── DATASET EXCERPTS ──
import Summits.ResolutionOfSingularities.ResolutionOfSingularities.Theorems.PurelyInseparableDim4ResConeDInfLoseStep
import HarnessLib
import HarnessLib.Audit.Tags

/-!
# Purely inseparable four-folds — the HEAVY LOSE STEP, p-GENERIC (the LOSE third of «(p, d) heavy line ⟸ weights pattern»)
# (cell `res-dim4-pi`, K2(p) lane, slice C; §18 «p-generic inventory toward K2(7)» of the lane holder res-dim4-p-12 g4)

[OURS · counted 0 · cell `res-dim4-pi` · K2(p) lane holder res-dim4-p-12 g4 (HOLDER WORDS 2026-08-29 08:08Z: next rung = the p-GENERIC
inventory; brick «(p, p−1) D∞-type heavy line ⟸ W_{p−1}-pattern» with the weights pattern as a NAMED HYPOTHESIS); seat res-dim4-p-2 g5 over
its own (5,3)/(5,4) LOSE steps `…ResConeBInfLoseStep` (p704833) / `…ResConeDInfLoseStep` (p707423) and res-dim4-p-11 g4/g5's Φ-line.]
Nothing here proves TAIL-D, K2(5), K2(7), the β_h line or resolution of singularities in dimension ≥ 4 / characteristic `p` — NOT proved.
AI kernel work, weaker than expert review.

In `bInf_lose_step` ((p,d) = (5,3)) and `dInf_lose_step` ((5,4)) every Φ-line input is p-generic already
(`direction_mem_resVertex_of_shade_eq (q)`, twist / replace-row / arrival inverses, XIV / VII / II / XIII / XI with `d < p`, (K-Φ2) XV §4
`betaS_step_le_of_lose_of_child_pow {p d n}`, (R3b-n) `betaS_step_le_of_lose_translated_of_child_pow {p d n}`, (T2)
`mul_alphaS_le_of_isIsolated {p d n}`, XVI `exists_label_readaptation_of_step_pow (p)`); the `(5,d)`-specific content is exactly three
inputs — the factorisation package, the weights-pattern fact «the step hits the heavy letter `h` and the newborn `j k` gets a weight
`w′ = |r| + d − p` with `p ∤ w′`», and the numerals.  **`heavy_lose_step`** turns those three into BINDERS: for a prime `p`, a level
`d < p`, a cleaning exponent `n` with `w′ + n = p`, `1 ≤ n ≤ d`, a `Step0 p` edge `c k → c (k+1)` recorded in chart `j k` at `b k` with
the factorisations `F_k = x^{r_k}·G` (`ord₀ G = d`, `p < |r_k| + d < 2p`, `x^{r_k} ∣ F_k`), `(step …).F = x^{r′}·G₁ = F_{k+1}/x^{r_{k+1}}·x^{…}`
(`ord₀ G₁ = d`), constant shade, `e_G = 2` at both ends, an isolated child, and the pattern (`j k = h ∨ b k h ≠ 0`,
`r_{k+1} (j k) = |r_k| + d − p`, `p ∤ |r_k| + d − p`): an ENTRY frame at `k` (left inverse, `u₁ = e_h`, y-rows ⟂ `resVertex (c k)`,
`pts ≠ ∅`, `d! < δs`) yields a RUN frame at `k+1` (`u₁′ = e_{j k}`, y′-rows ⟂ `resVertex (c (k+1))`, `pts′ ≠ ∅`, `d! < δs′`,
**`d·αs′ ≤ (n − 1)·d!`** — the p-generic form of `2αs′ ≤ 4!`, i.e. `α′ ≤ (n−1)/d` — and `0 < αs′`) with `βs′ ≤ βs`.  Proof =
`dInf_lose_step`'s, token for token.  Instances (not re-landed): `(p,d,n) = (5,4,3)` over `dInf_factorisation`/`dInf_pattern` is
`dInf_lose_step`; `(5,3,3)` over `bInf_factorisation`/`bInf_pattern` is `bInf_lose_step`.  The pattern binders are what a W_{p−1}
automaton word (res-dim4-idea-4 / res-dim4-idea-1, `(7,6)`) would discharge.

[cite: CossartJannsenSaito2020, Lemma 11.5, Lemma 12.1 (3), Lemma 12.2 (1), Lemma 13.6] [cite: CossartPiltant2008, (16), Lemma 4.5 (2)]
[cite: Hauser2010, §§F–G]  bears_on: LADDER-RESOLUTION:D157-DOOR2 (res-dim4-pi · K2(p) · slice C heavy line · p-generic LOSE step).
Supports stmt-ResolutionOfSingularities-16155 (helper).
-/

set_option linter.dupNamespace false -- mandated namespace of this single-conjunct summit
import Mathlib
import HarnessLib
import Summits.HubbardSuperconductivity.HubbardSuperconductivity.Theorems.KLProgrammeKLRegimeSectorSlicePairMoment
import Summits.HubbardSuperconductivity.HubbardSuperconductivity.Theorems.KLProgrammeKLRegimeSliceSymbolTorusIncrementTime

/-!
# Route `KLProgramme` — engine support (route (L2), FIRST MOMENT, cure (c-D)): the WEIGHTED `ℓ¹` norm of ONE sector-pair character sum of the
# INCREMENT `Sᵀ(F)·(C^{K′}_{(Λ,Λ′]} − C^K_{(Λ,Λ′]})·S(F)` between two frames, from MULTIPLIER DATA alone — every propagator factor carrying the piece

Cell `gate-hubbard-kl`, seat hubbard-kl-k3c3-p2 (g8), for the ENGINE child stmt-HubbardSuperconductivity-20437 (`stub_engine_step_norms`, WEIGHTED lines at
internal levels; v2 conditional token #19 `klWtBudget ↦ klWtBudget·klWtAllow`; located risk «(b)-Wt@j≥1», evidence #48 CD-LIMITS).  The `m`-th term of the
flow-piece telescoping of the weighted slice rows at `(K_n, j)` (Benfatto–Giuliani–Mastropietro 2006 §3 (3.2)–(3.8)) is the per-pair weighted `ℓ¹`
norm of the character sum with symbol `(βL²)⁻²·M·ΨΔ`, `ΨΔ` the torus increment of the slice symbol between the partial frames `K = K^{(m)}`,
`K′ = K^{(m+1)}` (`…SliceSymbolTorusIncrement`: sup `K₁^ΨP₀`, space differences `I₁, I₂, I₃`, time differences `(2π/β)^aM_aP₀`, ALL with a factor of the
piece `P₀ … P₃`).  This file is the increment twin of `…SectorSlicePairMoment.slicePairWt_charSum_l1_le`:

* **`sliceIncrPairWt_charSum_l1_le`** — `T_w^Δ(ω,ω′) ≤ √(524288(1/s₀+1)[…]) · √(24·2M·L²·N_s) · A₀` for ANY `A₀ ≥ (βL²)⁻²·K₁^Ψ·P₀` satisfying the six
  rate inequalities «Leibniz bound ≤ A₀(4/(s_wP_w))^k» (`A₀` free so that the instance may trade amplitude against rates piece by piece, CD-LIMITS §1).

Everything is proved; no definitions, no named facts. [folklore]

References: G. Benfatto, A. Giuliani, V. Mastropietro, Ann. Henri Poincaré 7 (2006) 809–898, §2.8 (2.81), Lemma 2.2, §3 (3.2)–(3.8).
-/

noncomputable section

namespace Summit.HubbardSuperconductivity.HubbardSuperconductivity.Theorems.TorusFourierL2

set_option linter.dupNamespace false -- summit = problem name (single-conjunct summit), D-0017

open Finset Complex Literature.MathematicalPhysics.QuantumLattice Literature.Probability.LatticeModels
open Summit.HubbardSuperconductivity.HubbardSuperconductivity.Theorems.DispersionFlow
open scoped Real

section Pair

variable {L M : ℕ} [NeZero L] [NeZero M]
───
── DATASET EXCERPTS ──
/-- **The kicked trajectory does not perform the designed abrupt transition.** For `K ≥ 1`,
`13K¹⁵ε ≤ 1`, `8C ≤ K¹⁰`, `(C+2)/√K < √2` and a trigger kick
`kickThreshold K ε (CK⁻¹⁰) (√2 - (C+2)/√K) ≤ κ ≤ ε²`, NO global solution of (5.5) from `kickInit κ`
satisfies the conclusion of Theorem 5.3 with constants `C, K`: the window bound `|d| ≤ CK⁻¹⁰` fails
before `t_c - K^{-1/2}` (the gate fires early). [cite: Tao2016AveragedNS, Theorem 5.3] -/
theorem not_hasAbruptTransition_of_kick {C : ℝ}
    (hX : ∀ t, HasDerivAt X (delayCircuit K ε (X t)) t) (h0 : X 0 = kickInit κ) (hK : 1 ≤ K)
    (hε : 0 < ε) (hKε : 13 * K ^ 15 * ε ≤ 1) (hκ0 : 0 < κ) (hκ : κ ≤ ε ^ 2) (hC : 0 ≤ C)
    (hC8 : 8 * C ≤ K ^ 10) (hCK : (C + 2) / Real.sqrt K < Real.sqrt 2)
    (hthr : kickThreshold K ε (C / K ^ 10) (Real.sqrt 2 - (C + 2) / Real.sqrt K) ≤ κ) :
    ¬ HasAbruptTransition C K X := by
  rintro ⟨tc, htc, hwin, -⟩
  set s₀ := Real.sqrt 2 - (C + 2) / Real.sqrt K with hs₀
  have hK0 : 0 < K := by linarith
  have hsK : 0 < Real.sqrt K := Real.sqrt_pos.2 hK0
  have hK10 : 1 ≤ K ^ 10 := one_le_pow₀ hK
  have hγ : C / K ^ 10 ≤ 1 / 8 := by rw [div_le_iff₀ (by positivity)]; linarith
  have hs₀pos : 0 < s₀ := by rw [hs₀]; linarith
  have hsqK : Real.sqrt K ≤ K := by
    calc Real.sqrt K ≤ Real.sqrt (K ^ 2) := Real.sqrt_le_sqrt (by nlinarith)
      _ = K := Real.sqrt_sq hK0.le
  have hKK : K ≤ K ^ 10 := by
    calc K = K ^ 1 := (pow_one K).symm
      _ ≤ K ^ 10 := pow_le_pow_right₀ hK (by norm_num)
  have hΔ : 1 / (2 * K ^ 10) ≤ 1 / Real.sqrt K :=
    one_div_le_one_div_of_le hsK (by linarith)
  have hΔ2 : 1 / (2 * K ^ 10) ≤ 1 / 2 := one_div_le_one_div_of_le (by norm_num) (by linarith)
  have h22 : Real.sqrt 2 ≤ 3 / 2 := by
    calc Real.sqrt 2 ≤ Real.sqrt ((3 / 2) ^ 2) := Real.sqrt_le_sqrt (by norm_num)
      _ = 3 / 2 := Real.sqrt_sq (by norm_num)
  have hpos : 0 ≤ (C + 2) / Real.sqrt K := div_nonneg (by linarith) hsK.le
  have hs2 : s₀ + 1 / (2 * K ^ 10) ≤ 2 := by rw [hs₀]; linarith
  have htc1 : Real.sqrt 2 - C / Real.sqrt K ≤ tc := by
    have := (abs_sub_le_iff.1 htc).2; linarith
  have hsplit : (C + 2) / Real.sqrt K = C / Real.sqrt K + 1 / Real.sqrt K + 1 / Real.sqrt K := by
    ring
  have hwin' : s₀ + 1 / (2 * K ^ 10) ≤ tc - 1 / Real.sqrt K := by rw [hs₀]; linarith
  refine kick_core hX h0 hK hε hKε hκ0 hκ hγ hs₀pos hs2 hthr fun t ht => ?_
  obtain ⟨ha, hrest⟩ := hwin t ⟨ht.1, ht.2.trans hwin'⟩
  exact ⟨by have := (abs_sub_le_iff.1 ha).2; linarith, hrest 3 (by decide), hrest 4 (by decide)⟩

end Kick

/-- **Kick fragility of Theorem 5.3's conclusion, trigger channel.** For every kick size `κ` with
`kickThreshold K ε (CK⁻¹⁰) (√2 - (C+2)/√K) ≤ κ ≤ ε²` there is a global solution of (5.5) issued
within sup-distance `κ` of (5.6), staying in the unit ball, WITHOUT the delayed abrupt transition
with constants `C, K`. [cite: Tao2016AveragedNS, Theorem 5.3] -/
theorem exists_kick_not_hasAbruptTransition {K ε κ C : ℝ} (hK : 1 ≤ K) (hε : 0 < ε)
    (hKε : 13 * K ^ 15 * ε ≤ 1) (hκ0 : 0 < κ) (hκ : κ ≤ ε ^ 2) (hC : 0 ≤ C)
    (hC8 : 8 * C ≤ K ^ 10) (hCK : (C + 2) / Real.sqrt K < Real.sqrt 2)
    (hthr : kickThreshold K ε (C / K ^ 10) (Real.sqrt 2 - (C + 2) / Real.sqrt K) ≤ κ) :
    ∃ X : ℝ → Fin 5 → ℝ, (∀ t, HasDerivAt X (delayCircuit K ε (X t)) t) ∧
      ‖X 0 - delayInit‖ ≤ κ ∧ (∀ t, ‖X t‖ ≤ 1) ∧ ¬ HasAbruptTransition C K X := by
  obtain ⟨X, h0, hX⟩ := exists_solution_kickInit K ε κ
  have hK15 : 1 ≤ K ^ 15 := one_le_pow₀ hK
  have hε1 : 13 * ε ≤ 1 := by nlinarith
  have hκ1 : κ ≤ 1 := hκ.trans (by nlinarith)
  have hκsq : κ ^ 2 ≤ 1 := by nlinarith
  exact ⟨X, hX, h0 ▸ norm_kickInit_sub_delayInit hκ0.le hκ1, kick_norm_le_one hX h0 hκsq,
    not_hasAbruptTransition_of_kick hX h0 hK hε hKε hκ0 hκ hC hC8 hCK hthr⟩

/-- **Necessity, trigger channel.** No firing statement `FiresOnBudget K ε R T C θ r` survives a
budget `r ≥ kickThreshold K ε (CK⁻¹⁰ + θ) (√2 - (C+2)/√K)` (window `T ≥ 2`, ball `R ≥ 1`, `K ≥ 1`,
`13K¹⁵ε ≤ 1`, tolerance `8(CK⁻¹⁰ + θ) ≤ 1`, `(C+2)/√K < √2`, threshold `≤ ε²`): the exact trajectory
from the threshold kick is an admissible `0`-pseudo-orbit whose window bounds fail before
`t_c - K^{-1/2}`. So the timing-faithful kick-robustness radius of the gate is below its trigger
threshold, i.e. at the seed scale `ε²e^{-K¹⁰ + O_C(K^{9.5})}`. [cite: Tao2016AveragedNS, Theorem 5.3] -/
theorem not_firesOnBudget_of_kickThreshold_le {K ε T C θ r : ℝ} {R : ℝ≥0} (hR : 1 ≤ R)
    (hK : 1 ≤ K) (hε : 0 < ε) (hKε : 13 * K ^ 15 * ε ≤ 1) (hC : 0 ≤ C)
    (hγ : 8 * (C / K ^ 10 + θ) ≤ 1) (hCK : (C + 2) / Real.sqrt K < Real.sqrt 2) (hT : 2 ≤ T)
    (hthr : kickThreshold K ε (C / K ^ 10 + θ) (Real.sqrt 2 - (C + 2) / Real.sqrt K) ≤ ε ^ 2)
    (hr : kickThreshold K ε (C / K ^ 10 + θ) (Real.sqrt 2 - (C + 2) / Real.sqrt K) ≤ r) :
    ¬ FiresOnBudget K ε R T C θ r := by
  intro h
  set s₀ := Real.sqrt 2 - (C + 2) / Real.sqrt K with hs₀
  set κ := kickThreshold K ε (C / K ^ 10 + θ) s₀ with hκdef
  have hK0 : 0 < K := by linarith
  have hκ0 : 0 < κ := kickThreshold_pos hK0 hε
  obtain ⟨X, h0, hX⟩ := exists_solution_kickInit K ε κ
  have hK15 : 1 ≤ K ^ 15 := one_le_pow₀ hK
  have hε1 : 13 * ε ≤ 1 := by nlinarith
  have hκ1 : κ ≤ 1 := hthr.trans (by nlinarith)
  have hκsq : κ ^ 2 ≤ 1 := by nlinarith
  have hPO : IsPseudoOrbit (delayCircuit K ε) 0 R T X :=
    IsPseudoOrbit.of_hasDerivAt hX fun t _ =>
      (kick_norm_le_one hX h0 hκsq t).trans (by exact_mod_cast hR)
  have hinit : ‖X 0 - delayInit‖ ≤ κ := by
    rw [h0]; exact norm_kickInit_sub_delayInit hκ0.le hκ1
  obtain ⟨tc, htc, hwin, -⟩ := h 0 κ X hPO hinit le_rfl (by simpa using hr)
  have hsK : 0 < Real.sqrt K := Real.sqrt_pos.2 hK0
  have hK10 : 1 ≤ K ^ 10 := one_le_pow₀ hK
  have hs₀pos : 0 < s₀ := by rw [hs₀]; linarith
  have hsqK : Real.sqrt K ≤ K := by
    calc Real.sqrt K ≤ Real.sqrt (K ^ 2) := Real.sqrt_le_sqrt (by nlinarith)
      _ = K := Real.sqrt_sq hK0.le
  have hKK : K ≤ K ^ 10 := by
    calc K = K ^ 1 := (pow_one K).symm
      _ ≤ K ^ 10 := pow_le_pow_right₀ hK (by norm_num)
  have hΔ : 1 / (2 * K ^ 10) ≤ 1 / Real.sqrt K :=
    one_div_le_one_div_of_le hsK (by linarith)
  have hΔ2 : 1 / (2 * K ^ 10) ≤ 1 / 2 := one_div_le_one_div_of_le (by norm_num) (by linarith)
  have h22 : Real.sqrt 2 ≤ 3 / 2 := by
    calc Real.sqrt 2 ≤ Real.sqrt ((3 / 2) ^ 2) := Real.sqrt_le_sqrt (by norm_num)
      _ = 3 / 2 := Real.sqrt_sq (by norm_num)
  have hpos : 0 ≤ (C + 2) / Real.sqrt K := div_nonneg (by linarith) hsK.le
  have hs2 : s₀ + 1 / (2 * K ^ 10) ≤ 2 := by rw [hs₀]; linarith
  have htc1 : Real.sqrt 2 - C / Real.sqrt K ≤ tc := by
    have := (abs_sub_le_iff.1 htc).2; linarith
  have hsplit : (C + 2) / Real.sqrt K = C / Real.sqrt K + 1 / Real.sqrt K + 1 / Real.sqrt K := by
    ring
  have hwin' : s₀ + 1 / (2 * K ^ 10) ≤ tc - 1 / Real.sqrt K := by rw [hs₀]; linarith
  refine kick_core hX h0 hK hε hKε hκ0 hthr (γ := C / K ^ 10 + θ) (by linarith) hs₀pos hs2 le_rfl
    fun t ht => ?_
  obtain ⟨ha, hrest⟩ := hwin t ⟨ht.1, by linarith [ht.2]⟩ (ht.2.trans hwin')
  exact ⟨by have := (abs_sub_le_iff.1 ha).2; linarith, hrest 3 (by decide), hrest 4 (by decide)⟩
───
PROMPT »
Both end lines included, restate word for word the lines above from the line with "is p-generic already" to the line with "yields a RUN", and nothing else.

EXERCISE OUTPUT »
In `bInf_lose_step` ((p,d) = (5,3)) and `dInf_lose_step` ((5,4)) every Φ-line input is p-generic already
(`direction_mem_resVertex_of_shade_eq (q)`, twist / replace-row / arrival inverses, XIV / VII / II / XIII / XI with `d < p`, (K-Φ2) XV §4
`betaS_step_le_of_lose_of_child_pow {p d n}`, (R3b-n) `betaS_step_le_of_lose_translated_of_child_pow {p d n}`, (T2)
`mul_alphaS_le_of_isIsolated {p d n}`, XVI `exists_label_readaptation_of_step_pow (p)`); the `(5,d)`-specific content is exactly three
inputs — the factorisation package, the weights-pattern fact «the step hits the heavy letter `h` and the newborn `j k` gets a weight
`w′ = |r| + d − p` with `p ∤ w′`», and the numerals.  **`heavy_lose_step`** turns those three into BINDERS: for a prime `p`, a level
`d < p`, a cleaning exponent `n` with `w′ + n = p`, `1 ≤ n ≤ d`, a `Step0 p` edge `c k → c (k+1)` recorded in chart `j k` at `b k` with
the factorisations `F_k = x^{r_k}·G` (`ord₀ G = d`, `p < |r_k| + d < 2p`, `x^{r_k} ∣ F_k`), `(step …).F = x^{r′}·G₁ = F_{k+1}/x^{r_{k+1}}·x^{…}`
(`ord₀ G₁ = d`), constant shade, `e_G = 2` at both ends, an isolated child, and the pattern (`j k = h ∨ b k h ≠ 0`,
`r_{k+1} (j k) = |r_k| + d − p`, `p ∤ |r_k| + d − p`): an ENTRY frame at `k` (left inverse, `u₁ = e_h`, y-rows ⟂ `resVertex (c k)`,
`pts ≠ ∅`, `d! < δs`) yields a RUN frame at `k+1` (`u₁′ = e_{j k}`, y′-rows ⟂ `resVertex (c (k+1))`, `pts′ ≠ ∅`, `d! < δs′`,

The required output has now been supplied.